A workspace is a collection of one or more code files provided to learners in a Codecademy exercise or project.

The files in the workspace are where learners write and save code on the Codecademy platform.

Place in Content

Workspaces are associated with an exercise or a project and are stored in S3. They are presented to the learner via the Code Editor component and/or the Browser Component.

Each learner receives their own copy of the workspace when they start an exercise/project. This copy persists between sessions. The initial version of the workspace they receive is the default workspace files, not the initial savepoint.

Tests in checkpoints are typically run on the learners' code in their workspace.

Each workspace has two savepoints associated with it. The initial savepoint and the final savepoint. The initial savepoint represents the desired starting state of code for an exercise. It is presented to the learner when they reset the exercise. The final savepoint represents the solution code of the exercise. It replaces the learners code when they click "Get Solution".

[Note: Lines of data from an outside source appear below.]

import Mathlib
import Summits.MatrixMultiplication.MatrixMultiplication.Theses.ProbeRankThreshold

/-!
# Route ProbeRankThreshold — typed decomposition of the deciding crux `ScaleDeficit`

`ScaleDeficit` (stmt-MatrixMultiplication-6600; a polynomial deficit `n^{θδ}` against every
decomposition of `⟨n,n,n⟩` whose probes have rank `≤ n^θ`, for one scale `θ ≤ 1/2`) is derived
from three pieces, none of which is a lower bound for a class of decompositions containing the
recursive designs (so none is "false if `ω = 2`" by a known argument):

* `BoundedBlockExhaustion` (X₁, new crux): at some scale `θ ∈ (0,1/2]`, DESIGNS WITH BOUNDED
  BLOCKS are asymptotically optimal — every decomposition of `⟨n,n,n⟩` with probes of rank `≤ n^θ`
  and `r ≤ n^σ` terms is matched, for every `ε > 0` and all large `n`, by a decomposition of a
  direct sum `s⊙⟨m,m,m⟩` (`2 ≤ m ≤ b`, any number of copies `s`, rank-sums `≤ p` on all three
  legs) whose power-invariant exponents are at least as good: `p³ ≤ V^θ` (scale `≤ θ`) and
  `r₀³ ≤ V^{σ+ε}` (cost exponent `≤ σ + ε`), `V = s·m³`;
* `StrictXRankLaw` (X₂, the route's crux stmt-MatrixMultiplication-6601): no design is flat-tight,
  `s·m³ < r₀·p`;
* `AmortizedBlockStrictness` (X₃, new crux): with bounded blocks the strictness is uniform in the
  number of copies and in the rank-sum budget: `s·m³ ≤ r₀·p^{1−γ(b)}` once `s ≥ S₀(b)`.

Assembly (`scaleDeficit_of_subs`): take `θ, b` from X₁ and `γ, S₀` from X₃;
a too-efficient decomposition at scale `θ` (exponent `σ = 3 − θ + θδ`) is matched by a bounded-block
design; if it has `s ≥ S₀` copies, X₃ gives `V³ ≤ r₀³ (p³)^{1−γ} ≤ V^{σ+ε+θ(1−γ)}`, i.e.
`θγ ≤ θδ + ε` — false for `δ = γ/2`, `ε = θγ/4`; if it has `s < S₀` copies its volume is bounded
(`V ≤ S₀ b³`), its effective rank-sum budget is `p' = min(p, s·m)`, and the INTEGRALITY GAP of X₂
(`V + 1 ≤ r₀ p'`) gives `(V+1)³ ≤ V^{3+θδ+ε} ≤ V³ · V₁^{x₁} = V³ (1 + 1/(2V₁))` with
`V₁ = S₀ b³ + 8`, `x₁ = log_{V₁}(1 + 1/(2V₁))`, contradicting `(V+1)³ ≥ V³ + 3V²`.
-/

namespace Summit.MatrixMultiplication.MatrixMultiplication.Theorems

open scoped BigOperators
open Literature.Computability.AlgebraicComplexity
open Summit.MatrixMultiplication.MatrixMultiplication.Theses.ProbeRankThreshold

/-- The rank-sum over the `s` copies of a leg of a design for `s⊙⟨m,m,m⟩` is at most `s·m`
(each block is an `m × m` matrix). [folklore] -/
theorem scaleDeficitSplit_rankSum_le (s m : ℕ) (f : Fin s × (Fin m × Fin m) → ℂ) :
    ∑ c : Fin s, (Matrix.of fun p' q => f (c, (p', q))).rank ≤ s * m := by
  calc ∑ c : Fin s, (Matrix.of fun p' q => f (c, (p', q))).rank
      ≤ ∑ _c : Fin s, m := Finset.sum_le_sum fun c _ => Matrix.rank_le_width _
    _ = s * m := by simp

/-- **Typed decomposition of `ScaleDeficit`** (BC2 redirect of the deciding crux of route
`ProbeRankThreshold`): bounded-block exhaustion (X₁) + exact strictness of the direct-sum X-rank
law (X₂ = `StrictXRankLaw`) + amortized strictness at bounded block size (X₃) imply
`ScaleDeficit`. See the module docstring for the argument. [folklore] -/
theorem scaleDeficit_of_subs
    (hE : ∃ θ : ℝ, 0 < θ ∧ θ ≤ 1 / 2 ∧ ∃ b : ℕ, ∀ ε : ℝ, 0 < ε → ∃ n₁ : ℕ, ∀ n : ℕ, n₁ ≤ n →
      ∀ (r : ℕ) (w u v : Fin r → Fin n × Fin n → ℂ),
        matMulTensor ℂ n n n = ∑ i, triad (w i) (u i) (v i) →
        (∀ i, ((Matrix.of fun p q => w i (p, q)).rank : ℝ) ≤ (n : ℝ) ^ θ ∧
          ((Matrix.of fun p q => u i (p, q)).rank : ℝ) ≤ (n : ℝ) ^ θ ∧
          ((Matrix.of fun p q => v i (p, q)).rank : ℝ) ≤ (n : ℝ) ^ θ) →
        ∀ σ : ℝ, (r : ℝ) ≤ (n : ℝ) ^ σ →
          ∃ (s m p r₀ : ℕ), 1 ≤ s ∧ 2 ≤ m ∧ m ≤ b ∧ 2 ≤ p ∧
            (p : ℝ) ^ 3 ≤ ((s * m ^ 3 : ℕ) : ℝ) ^ θ ∧
            (r₀ : ℝ) ^ 3 ≤ ((s * m ^ 3 : ℕ) : ℝ) ^ (σ + ε) ∧
            ∃ (w₀ u₀ v₀ : Fin r₀ → Fin s × (Fin m × Fin m) → ℂ),
              kroneckerTensor (unitTensor ℂ s) (matMulTensor ℂ m m m) =
                ∑ i, triad (w₀ i) (u₀ i) (v₀ i) ∧
              ∀ i, ∑ c : Fin s, (Matrix.of fun p' q => w₀ i (c, (p', q))).rank ≤ p ∧
                ∑ c : Fin s, (Matrix.of fun p' q => u₀ i (c, (p', q))).rank ≤ p ∧
                ∑ c : Fin s, (Matrix.of fun p' q => v₀ i (c, (p', q))).rank ≤ p)
    (hS : StrictXRankLaw)
    (hA : ∀ b : ℕ, ∃ γ : ℝ, 0 < γ ∧ ∃ S₀ : ℕ, ∀ (s m p r : ℕ), S₀ ≤ s → 1 ≤ m → m ≤ b → 2 ≤ p →
      ∀ (w u v : Fin r → Fin s × (Fin m × Fin m) → ℂ),
        kroneckerTensor (unitTensor ℂ s) (matMulTensor ℂ m m m) = ∑ i, triad (w i) (u i) (v i) →
        (∀ i, ∑ c : Fin s, (Matrix.of fun p' q => w i (c, (p', q))).rank ≤ p ∧
          ∑ c : Fin s, (Matrix.of fun p' q => u i (c, (p', q))).rank ≤ p ∧
          ∑ c : Fin s, (Matrix.of fun p' q => v i (c, (p', q))).rank ≤ p) →
        ((s * m ^ 3 : ℕ) : ℝ) ≤ (r : ℝ) * (p : ℝ) ^ (1 - γ)) :
    ScaleDeficit := by
  obtain ⟨θ, hθ, hθ2, b, hX⟩ := hE
  obtain ⟨γ, hγ, S₀, hAm⟩ := hA b
  -- WLOG `γ ≤ 1/2`
  set γ' : ℝ := min γ (1 / 2) with hγ'def
  have hγ'pos : 0 < γ' := lt_min hγ (by norm_num)
  have hγ'le : γ' ≤ γ := min_le_left _ _
  have hγ'half : γ' ≤ 1 / 2 := min_le_right _ _
  -- the volume bound of the small-copy regime and its exponent gain
  set V₁ : ℝ := (S₀ : ℝ) * (b : ℝ) ^ 3 + 8 with hV₁def
  have hV₁8 : (8 : ℝ) ≤ V₁ := by
    have : (0 : ℝ) ≤ (S₀ : ℝ) * (b : ℝ) ^ 3 := by positivity
    linarith
  have hV₁pos : (0 : ℝ) < V₁ := by linarith
  have hV₁one : (1 : ℝ) < V₁ := by linarith
  set x₁ : ℝ := Real.logb V₁ (1 + 1 / (2 * V₁)) with hx₁def
  have harg : (1 : ℝ) < 1 + 1 / (2 * V₁) := by
    have : (0 : ℝ) < 1 / (2 * V₁) := by positivity
    linarith
  have hx₁ : 0 < x₁ := Real.logb_pos hV₁one harg
  have hV₁x : V₁ ^ x₁ = 1 + 1 / (2 * V₁) :=
    Real.rpow_logb hV₁pos hV₁one.ne' (by linarith)
  -- the gain `δ` and the slack `ε`
  set δ : ℝ := min (x₁ / 2) (γ' / 2) with hδdef
  have hδpos : 0 < δ := lt_min (by linarith) (by linarith)
  have hδx : δ ≤ x₁ / 2 := min_le_left _ _
  have hδγ : δ ≤ γ' / 2 := min_le_right _ _
  have hθγ : 0 < θ * γ' := mul_pos hθ hγ'pos
  set ε : ℝ := min (x₁ / 4) (θ * γ' / 4) with hεdef
  have hεpos : 0 < ε := lt_min (by linarith) (by linarith)
  have hεx : ε ≤ x₁ / 4 := min_le_left _ _
  have hεγ : ε ≤ θ * γ' / 4 := min_le_right _ _
  have hθδ : θ * δ ≤ δ / 2 := by
    have := mul_le_mul_of_nonneg_right hθ2 hδpos.le
    linarith
  have hθδ' : θ * δ ≤ θ * γ' / 2 := by
    have := mul_le_mul_of_nonneg_left hδγ hθ.le
    linarith [this, show θ * (γ' / 2) = θ * γ' / 2 by ring]
  refine ⟨θ, hθ, hθ2, δ, hδpos, ?_⟩
  intro n₀
  obtain ⟨n₁, hn₁⟩ := hX ε hεpos
  refine ⟨max n₀ n₁, le_max_left _ _, ?_⟩
  intro r w u v hdec hprobe
  by_contra hlt
  push Not at hlt
  -- the exponent `σ` of the too-efficient decomposition
  set σ : ℝ := 3 - θ * (1 - δ) with hσdef
  obtain ⟨s, m, p, r₀, hs, hm, hmb, hp, hscale, hcost, w₀, u₀, v₀, hdec₀, hrk₀⟩ :=
    hn₁ (max n₀ n₁) (le_max_right _ _) r w u v hdec hprobe σ hlt.le
  -- the volume `V = s·m³ ≥ 8`
  set V : ℕ := s * m ^ 3 with hVdef
  have hm3 : 8 ≤ m ^ 3 := by
    calc 8 = 2 ^ 3 := by norm_num
      _ ≤ m ^ 3 := Nat.pow_le_pow_left hm 3
  have hV8 : 8 ≤ V := by
    calc 8 = 1 * 8 := by norm_num
      _ ≤ s * m ^ 3 := Nat.mul_le_mul hs hm3
  have hV8R : (8 : ℝ) ≤ (V : ℝ) := by exact_mod_cast hV8
  have hVpos : (0 : ℝ) < (V : ℝ) := by linarith
  have hVone : (1 : ℝ) < (V : ℝ) := by linarith
  have hp0 : (0 : ℝ) ≤ (p : ℝ) := Nat.cast_nonneg _
  have hp1 : (1 : ℝ) ≤ (p : ℝ) := by exact_mod_cast (le_trans (by norm_num) hp)
  have hr0 : (0 : ℝ) ≤ (r₀ : ℝ) := Nat.cast_nonneg _
  -- `V³` as a real power
  have hV3 : (V : ℝ) ^ (3 : ℝ) = (V : ℝ) ^ (3 : ℕ) := by
    exact_mod_cast Real.rpow_natCast (V : ℝ) 3
  rcases Nat.lt_or_ge s S₀ with hsS | hsS
  · -- SMALL-COPY REGIME (`s < S₀`): exact strictness (X₂) + integrality + bounded volume
    set p' : ℕ := min p (s * m) with hp'def
    have hsm : 2 ≤ s * m := by
      calc 2 = 1 * 2 := by norm_num
        _ ≤ s * m := Nat.mul_le_mul hs hm
    have hp' : 2 ≤ p' := le_min hp hsm
    have hrk' : ∀ i, ∑ c : Fin s, (Matrix.of fun p' q => w₀ i (c, (p', q))).rank ≤ p' ∧
        ∑ c : Fin s, (Matrix.of fun p' q => u₀ i (c, (p', q))).rank ≤ p' ∧
        ∑ c : Fin s, (Matrix.of fun p' q => v₀ i (c, (p', q))).rank ≤ p' := by
      intro i
      obtain ⟨h1, h2, h3⟩ := hrk₀ i
      exact ⟨le_min h1 (scaleDeficitSplit_rankSum_le s m (w₀ i)),
        le_min h2 (scaleDeficitSplit_rankSum_le s m (u₀ i)),
        le_min h3 (scaleDeficitSplit_rankSum_le s m (v₀ i))⟩
    have hstrict : s * m ^ 3 < r₀ * p' :=
      hS s m p' r₀ hs (le_trans (by norm_num) hm) hp' w₀ u₀ v₀ hdec₀ hrk'
    have hV1R : (V : ℝ) + 1 ≤ (r₀ : ℝ) * (p' : ℝ) := by
      have : V + 1 ≤ r₀ * p' := hstrict
      exact_mod_cast this
    have hp'p : (p' : ℝ) ≤ (p : ℝ) := by exact_mod_cast (min_le_left p (s * m))
    have hp'0 : (0 : ℝ) ≤ (p' : ℝ) := Nat.cast_nonneg _
    -- `V ≤ V₁`
    have hVV₁ : (V : ℝ) ≤ V₁ := by
      have h1 : s * m ^ 3 ≤ S₀ * b ^ 3 :=
        Nat.mul_le_mul hsS.le (Nat.pow_le_pow_left hmb 3)
      have h2 : ((s * m ^ 3 : ℕ) : ℝ) ≤ ((S₀ * b ^ 3 : ℕ) : ℝ) := by exact_mod_cast h1
      have h3 : ((S₀ * b ^ 3 : ℕ) : ℝ) = (S₀ : ℝ) * (b : ℝ) ^ 3 := by push_cast; ring
      linarith [h2, h3, hV₁def]
    -- `(V+1)³ ≤ r₀³ p'³ ≤ V^{σ+ε} V^θ = V³ V^{θδ+ε}`
    have hcube : ((V : ℝ) + 1) ^ (3 : ℕ) ≤ (r₀ : ℝ) ^ (3 : ℕ) * (p' : ℝ) ^ (3 : ℕ) := by
      rw [← mul_pow]
      exact pow_le_pow_left₀ (by linarith) hV1R 3
    have hp'3 : (p' : ℝ) ^ (3 : ℕ) ≤ (V : ℝ) ^ θ :=
      le_trans (pow_le_pow_left₀ hp'0 hp'p 3) hscale
    have hup : (r₀ : ℝ) ^ (3 : ℕ) * (p' : ℝ) ^ (3 : ℕ) ≤ (V : ℝ) ^ (σ + ε) * (V : ℝ) ^ θ :=
      mul_le_mul hcost hp'3 (by positivity) (Real.rpow_nonneg hVpos.le _)
    have hexp : (V : ℝ) ^ (σ + ε) * (V : ℝ) ^ θ
        = (V : ℝ) ^ (3 : ℕ) * (V : ℝ) ^ (θ * δ + ε) := by
      rw [← Real.rpow_add hVpos, ← hV3, ← Real.rpow_add hVpos]
      congr 1
      simp only [hσdef]
      ring
    have hsmall : (V : ℝ) ^ (θ * δ + ε) ≤ 1 + 1 / (2 * V₁) := by
      have h1 : θ * δ + ε ≤ x₁ := by linarith
      calc (V : ℝ) ^ (θ * δ + ε) ≤ (V : ℝ) ^ x₁ :=
            Real.rpow_le_rpow_of_exponent_le hVone.le h1
        _ ≤ V₁ ^ x₁ := Real.rpow_le_rpow hVpos.le hVV₁ hx₁.le
        _ = 1 + 1 / (2 * V₁) := hV₁x
    have hfin : ((V : ℝ) + 1) ^ (3 : ℕ) ≤ (V : ℝ) ^ (3 : ℕ) * (1 + 1 / (2 * V₁)) :=
      calc ((V : ℝ) + 1) ^ (3 : ℕ) ≤ (r₀ : ℝ) ^ (3 : ℕ) * (p' : ℝ) ^ (3 : ℕ) := hcube
        _ ≤ (V : ℝ) ^ (σ + ε) * (V : ℝ) ^ θ := hup
        _ = (V : ℝ) ^ (3 : ℕ) * (V : ℝ) ^ (θ * δ + ε) := hexp
        _ ≤ (V : ℝ) ^ (3 : ℕ) * (1 + 1 / (2 * V₁)) :=
            mul_le_mul_of_nonneg_left hsmall (by positivity)
    -- but `(V+1)³ ≥ V³ + 3V² > V³ (1 + 1/(2V₁))` because `V ≤ V₁`
    have hkey : (V : ℝ) ^ (3 : ℕ) * (1 / (2 * V₁)) ≤ (V : ℝ) ^ 2 / 2 := by
      have hratio : (V : ℝ) / V₁ ≤ 1 := (div_le_one hV₁pos).mpr hVV₁
      have hrew : (V : ℝ) ^ (3 : ℕ) * (1 / (2 * V₁)) = (V : ℝ) ^ 2 / 2 * ((V : ℝ) / V₁) := by
        field_simp
      rw [hrew]
      exact mul_le_of_le_one_right (by positivity) hratio
    have hsplit : (V : ℝ) ^ (3 : ℕ) * (1 + 1 / (2 * V₁))
        = (V : ℝ) ^ (3 : ℕ) + (V : ℝ) ^ (3 : ℕ) * (1 / (2 * V₁)) := by ring
    rw [hsplit] at hfin
    have hbin : ((V : ℝ) + 1) ^ (3 : ℕ) = (V : ℝ) ^ (3 : ℕ) + 3 * (V : ℝ) ^ 2 + 3 * (V : ℝ) + 1 := by
      ring
    rw [hbin] at hfin
    have hV2 : (0 : ℝ) ≤ (V : ℝ) ^ 2 := by positivity
    linarith
  · -- MANY-COPY REGIME (`s ≥ S₀`): amortized strictness (X₃)
    have hAm' := hAm s m p r₀ hsS (le_trans (by norm_num) hm) hmb hp w₀ u₀ v₀ hdec₀ hrk₀
    have hmono : (p : ℝ) ^ (1 - γ) ≤ (p : ℝ) ^ (1 - γ') :=
      Real.rpow_le_rpow_of_exponent_le hp1 (by linarith)
    have hVle : (V : ℝ) ≤ (r₀ : ℝ) * (p : ℝ) ^ (1 - γ') :=
      le_trans hAm' (mul_le_mul_of_nonneg_left hmono hr0)
    have hcube : (V : ℝ) ^ (3 : ℕ) ≤ (r₀ : ℝ) ^ (3 : ℕ) * ((p : ℝ) ^ (3 : ℕ)) ^ (1 - γ') := by
      have h1 : (V : ℝ) ^ (3 : ℕ) ≤ ((r₀ : ℝ) * (p : ℝ) ^ (1 - γ')) ^ (3 : ℕ) :=
        pow_le_pow_left₀ hVpos.le hVle 3
      have h2 : ((r₀ : ℝ) * (p : ℝ) ^ (1 - γ')) ^ (3 : ℕ)
          = (r₀ : ℝ) ^ (3 : ℕ) * ((p : ℝ) ^ (3 : ℕ)) ^ (1 - γ') := by
        rw [mul_pow]
        congr 1
        rw [← Real.rpow_natCast ((p : ℝ) ^ (1 - γ')) 3, ← Real.rpow_mul hp0,
          ← Real.rpow_natCast (p : ℝ) 3, ← Real.rpow_mul hp0]
        congr 1
        push_cast
        ring
      exact h1.trans_eq h2
    have hp3 : ((p : ℝ) ^ (3 : ℕ)) ^ (1 - γ') ≤ ((V : ℝ) ^ θ) ^ (1 - γ') :=
      Real.rpow_le_rpow (by positivity) hscale (by linarith)
    have hup : (V : ℝ) ^ (3 : ℕ) ≤ (V : ℝ) ^ (σ + ε) * ((V : ℝ) ^ θ) ^ (1 - γ') :=
      hcube.trans (mul_le_mul hcost hp3 (Real.rpow_nonneg (by positivity) _)
        (Real.rpow_nonneg hVpos.le _))
    have hexp : (V : ℝ) ^ (σ + ε) * ((V : ℝ) ^ θ) ^ (1 - γ')
        = (V : ℝ) ^ (σ + ε + θ * (1 - γ')) := by
      rw [← Real.rpow_mul hVpos.le, ← Real.rpow_add hVpos]
    rw [hexp, ← hV3, Real.rpow_le_rpow_left_iff hVone] at hup
    -- `3 ≤ σ + ε + θ(1−γ')`, i.e. `θγ' ≤ θδ + ε ≤ 3θγ'/4`: contradiction
    have e1 : σ + ε + θ * (1 - γ') = 3 - θ + θ * δ + ε + θ - θ * γ' := by
      simp only [hσdef]
      ring
    rw [e1] at hup
    linarith
/-- The decomposition glue stated BY NAME over the route's decls (items
stmt-MatrixMultiplication-18287 `BoundedBlockExhaustion`, stmt-MatrixMultiplication-6601
`StrictXRankLaw`, stmt-MatrixMultiplication-18270 `AmortizedBlockStrictness` ⇒
stmt-MatrixMultiplication-6600 `ScaleDeficit`): the three pieces are the route's leaves and
`ScaleDeficit` is derived. [folklore] -/
theorem scaleDeficit_of_pieces :
    BoundedBlockExhaustion → StrictXRankLaw → AmortizedBlockStrictness → ScaleDeficit :=
  fun hE hS hA => scaleDeficit_of_subs hE hS hA

end Summit.MatrixMultiplication.MatrixMultiplication.Theorems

A diagram of workspace within an exercise.

Quality Standards

Content/Structure

  • Web content in the workspace should be responsive to appeal to various device sizes, as long as the extra code does not impede the purpose of the workspace.
    • Images and videos should be responsive when presented in the Web Browser
  • Name the workspace using the default format course-title-lesson-title-exercise-title
  • Workspace file names should be descriptive of their purpose, barring language restrictions

Editorial

  • Workspace aligns with the Checkpoints/Instructions, it is not referenced in the Narrative.
  • Workspaces contain no typos or errors.
  • Workspace code should use descriptive variable and function names.

Pedagogy/Learner Experience

  • The code presented should be optimized for learner understanding.
  • Necessary but not relevant code (for example, a dataset or CSS file) should be hidden from the learner.
  • Workspaces may include comments to direct learner attention to a specific area of the code.